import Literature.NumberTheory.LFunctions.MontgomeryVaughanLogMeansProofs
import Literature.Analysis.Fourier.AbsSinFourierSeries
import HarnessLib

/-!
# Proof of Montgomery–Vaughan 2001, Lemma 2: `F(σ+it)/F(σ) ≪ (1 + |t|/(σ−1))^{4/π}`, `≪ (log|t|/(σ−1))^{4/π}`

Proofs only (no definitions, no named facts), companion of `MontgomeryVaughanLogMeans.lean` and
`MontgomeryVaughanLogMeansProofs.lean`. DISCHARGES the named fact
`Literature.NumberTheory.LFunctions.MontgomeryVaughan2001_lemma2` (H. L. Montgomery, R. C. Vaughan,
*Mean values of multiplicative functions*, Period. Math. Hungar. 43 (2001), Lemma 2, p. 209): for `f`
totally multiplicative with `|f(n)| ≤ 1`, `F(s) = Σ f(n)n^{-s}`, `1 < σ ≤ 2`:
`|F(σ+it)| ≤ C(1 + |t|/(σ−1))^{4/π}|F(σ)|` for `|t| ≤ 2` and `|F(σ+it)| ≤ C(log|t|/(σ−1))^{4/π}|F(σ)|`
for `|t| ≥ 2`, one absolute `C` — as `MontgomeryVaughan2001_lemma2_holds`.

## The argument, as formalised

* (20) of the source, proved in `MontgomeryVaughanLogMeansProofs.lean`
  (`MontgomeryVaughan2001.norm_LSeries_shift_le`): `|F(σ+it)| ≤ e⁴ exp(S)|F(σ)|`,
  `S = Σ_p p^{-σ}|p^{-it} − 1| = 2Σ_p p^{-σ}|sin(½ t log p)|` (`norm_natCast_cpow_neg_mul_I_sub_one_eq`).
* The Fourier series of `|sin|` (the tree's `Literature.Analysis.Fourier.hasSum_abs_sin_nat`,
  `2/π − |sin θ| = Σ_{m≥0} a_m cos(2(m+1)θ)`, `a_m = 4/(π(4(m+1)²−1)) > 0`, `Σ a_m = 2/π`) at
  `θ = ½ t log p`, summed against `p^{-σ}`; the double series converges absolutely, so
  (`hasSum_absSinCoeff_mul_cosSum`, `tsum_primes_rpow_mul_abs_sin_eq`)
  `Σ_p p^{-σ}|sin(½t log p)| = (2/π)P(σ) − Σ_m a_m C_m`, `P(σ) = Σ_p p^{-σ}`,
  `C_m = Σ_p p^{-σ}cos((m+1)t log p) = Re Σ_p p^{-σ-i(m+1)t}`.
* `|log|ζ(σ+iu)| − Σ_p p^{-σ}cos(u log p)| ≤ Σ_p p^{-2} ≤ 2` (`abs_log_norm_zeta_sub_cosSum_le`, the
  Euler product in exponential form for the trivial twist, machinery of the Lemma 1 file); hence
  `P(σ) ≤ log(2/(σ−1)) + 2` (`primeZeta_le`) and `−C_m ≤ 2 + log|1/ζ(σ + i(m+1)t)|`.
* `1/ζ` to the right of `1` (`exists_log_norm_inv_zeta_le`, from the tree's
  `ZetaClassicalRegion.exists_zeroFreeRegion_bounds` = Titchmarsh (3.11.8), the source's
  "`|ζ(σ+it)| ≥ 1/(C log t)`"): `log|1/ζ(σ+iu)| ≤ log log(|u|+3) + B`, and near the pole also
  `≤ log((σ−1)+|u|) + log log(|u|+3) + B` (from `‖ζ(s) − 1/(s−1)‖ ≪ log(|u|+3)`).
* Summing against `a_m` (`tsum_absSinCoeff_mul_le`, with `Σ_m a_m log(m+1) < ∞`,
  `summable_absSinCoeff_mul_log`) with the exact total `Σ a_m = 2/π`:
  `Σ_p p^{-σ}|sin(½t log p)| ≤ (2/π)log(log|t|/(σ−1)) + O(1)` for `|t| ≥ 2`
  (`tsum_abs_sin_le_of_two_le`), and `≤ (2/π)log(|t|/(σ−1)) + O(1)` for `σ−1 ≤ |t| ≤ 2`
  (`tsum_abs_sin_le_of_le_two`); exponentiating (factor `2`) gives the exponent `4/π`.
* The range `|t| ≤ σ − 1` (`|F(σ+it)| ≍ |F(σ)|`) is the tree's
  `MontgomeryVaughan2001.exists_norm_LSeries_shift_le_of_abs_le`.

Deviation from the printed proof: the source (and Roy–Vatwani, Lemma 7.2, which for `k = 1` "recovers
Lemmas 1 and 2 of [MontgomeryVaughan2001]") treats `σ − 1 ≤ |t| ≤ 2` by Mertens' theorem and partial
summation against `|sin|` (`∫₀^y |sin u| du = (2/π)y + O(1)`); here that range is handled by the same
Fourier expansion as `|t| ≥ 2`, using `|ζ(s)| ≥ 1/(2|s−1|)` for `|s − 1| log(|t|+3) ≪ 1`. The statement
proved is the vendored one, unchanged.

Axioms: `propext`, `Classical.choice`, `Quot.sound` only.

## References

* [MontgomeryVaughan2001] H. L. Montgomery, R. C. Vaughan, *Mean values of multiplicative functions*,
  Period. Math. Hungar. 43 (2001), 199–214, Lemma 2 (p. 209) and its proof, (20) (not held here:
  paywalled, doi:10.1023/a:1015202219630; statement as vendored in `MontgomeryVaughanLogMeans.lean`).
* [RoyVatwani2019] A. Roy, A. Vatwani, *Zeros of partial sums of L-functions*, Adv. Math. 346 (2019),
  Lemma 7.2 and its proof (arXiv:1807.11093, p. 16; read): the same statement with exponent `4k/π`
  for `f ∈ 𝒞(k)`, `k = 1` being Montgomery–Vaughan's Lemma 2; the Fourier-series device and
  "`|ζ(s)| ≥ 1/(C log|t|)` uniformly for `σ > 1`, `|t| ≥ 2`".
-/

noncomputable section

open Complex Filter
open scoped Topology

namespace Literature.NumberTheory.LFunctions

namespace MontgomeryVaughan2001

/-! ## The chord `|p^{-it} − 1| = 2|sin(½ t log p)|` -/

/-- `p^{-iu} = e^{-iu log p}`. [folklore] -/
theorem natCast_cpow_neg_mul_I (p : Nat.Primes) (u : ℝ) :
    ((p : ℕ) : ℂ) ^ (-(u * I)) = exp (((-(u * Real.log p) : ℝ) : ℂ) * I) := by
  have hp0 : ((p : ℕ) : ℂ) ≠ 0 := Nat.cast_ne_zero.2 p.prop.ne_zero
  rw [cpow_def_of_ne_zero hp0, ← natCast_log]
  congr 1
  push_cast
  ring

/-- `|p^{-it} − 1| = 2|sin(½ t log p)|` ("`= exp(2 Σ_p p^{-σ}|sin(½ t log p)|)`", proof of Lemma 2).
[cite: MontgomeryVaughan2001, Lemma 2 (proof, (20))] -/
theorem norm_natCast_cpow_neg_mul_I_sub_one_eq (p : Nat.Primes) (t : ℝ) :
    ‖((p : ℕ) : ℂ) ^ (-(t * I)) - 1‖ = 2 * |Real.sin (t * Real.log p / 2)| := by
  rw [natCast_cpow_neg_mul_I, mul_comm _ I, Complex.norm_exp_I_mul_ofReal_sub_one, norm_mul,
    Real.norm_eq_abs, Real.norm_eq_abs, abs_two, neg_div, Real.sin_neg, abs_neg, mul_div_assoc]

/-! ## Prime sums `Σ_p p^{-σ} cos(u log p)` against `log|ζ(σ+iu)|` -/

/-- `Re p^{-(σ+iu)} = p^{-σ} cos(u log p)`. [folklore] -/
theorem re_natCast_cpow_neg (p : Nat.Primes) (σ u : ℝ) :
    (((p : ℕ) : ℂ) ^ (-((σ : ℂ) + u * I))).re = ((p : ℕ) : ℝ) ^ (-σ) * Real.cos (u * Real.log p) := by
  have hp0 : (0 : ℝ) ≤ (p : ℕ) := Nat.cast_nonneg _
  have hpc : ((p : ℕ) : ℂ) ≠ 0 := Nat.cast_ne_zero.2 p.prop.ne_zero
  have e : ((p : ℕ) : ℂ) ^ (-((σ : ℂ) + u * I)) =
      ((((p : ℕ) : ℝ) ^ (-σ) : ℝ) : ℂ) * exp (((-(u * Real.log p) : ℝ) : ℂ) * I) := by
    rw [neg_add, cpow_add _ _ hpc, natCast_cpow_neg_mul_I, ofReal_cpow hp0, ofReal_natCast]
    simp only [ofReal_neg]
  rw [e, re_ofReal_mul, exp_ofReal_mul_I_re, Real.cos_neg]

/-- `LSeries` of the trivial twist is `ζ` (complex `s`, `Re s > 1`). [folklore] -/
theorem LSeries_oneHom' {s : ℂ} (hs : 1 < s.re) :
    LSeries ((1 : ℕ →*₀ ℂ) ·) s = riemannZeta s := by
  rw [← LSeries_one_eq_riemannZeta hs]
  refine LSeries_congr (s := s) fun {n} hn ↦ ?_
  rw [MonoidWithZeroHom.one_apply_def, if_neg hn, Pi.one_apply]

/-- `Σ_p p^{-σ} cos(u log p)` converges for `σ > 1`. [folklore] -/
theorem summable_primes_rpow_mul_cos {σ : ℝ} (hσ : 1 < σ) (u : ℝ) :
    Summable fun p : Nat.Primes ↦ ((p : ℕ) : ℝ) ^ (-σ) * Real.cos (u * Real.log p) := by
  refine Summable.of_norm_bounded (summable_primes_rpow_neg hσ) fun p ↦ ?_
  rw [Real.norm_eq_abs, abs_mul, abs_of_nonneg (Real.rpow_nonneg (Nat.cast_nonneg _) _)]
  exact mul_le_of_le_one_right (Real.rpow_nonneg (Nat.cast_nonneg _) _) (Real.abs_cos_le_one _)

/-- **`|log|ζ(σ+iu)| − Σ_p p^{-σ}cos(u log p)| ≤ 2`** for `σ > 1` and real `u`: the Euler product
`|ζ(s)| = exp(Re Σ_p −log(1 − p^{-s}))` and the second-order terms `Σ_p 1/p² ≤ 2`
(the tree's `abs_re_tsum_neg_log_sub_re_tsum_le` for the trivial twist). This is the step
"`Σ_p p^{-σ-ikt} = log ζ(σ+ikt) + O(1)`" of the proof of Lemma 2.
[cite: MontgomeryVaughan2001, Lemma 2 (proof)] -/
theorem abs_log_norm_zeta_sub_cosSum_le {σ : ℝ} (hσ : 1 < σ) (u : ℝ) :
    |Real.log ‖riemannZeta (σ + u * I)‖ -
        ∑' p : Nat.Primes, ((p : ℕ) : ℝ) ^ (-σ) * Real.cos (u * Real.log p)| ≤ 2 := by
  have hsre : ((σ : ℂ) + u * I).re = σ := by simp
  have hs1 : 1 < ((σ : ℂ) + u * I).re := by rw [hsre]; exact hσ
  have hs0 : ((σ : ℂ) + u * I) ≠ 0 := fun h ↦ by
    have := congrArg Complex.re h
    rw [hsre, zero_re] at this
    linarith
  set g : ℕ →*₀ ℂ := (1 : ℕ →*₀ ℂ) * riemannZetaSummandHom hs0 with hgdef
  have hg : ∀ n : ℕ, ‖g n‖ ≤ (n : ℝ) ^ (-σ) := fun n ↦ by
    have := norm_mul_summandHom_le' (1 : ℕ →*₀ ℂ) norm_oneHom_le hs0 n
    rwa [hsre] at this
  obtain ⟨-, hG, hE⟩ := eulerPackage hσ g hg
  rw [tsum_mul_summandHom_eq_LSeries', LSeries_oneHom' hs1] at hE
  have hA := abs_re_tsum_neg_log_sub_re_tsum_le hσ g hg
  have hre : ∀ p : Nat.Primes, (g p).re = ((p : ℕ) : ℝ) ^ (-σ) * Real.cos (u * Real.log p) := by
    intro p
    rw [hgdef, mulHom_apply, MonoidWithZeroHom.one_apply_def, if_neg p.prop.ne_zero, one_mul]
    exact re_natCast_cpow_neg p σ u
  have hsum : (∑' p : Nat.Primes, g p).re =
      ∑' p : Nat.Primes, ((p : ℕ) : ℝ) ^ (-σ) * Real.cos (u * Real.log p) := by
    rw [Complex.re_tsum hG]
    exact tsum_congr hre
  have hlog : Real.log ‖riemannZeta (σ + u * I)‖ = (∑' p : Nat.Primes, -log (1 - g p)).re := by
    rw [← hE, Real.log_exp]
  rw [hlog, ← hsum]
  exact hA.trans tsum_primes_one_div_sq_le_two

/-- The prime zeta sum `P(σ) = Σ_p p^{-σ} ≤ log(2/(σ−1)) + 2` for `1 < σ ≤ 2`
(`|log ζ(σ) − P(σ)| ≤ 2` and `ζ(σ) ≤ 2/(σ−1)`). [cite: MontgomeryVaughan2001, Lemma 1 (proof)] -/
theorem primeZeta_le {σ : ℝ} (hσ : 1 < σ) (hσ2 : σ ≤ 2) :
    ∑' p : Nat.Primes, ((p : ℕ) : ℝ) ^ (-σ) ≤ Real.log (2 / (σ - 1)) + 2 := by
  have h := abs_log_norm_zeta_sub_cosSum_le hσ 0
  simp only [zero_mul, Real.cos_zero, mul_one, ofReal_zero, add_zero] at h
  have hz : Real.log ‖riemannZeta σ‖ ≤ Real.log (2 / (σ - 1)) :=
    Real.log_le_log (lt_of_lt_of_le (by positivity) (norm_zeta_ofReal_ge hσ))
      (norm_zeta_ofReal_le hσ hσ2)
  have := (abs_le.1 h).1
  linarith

- Problem description
From the records above, copy each line in which the string "converges" occurs.

- Solution
  `θ = ½ t log p`, summed against `p^{-σ}`; the double series converges absolutely, so
/-- `Σ_p p^{-σ} cos(u log p)` converges for `σ > 1`. [folklore] -/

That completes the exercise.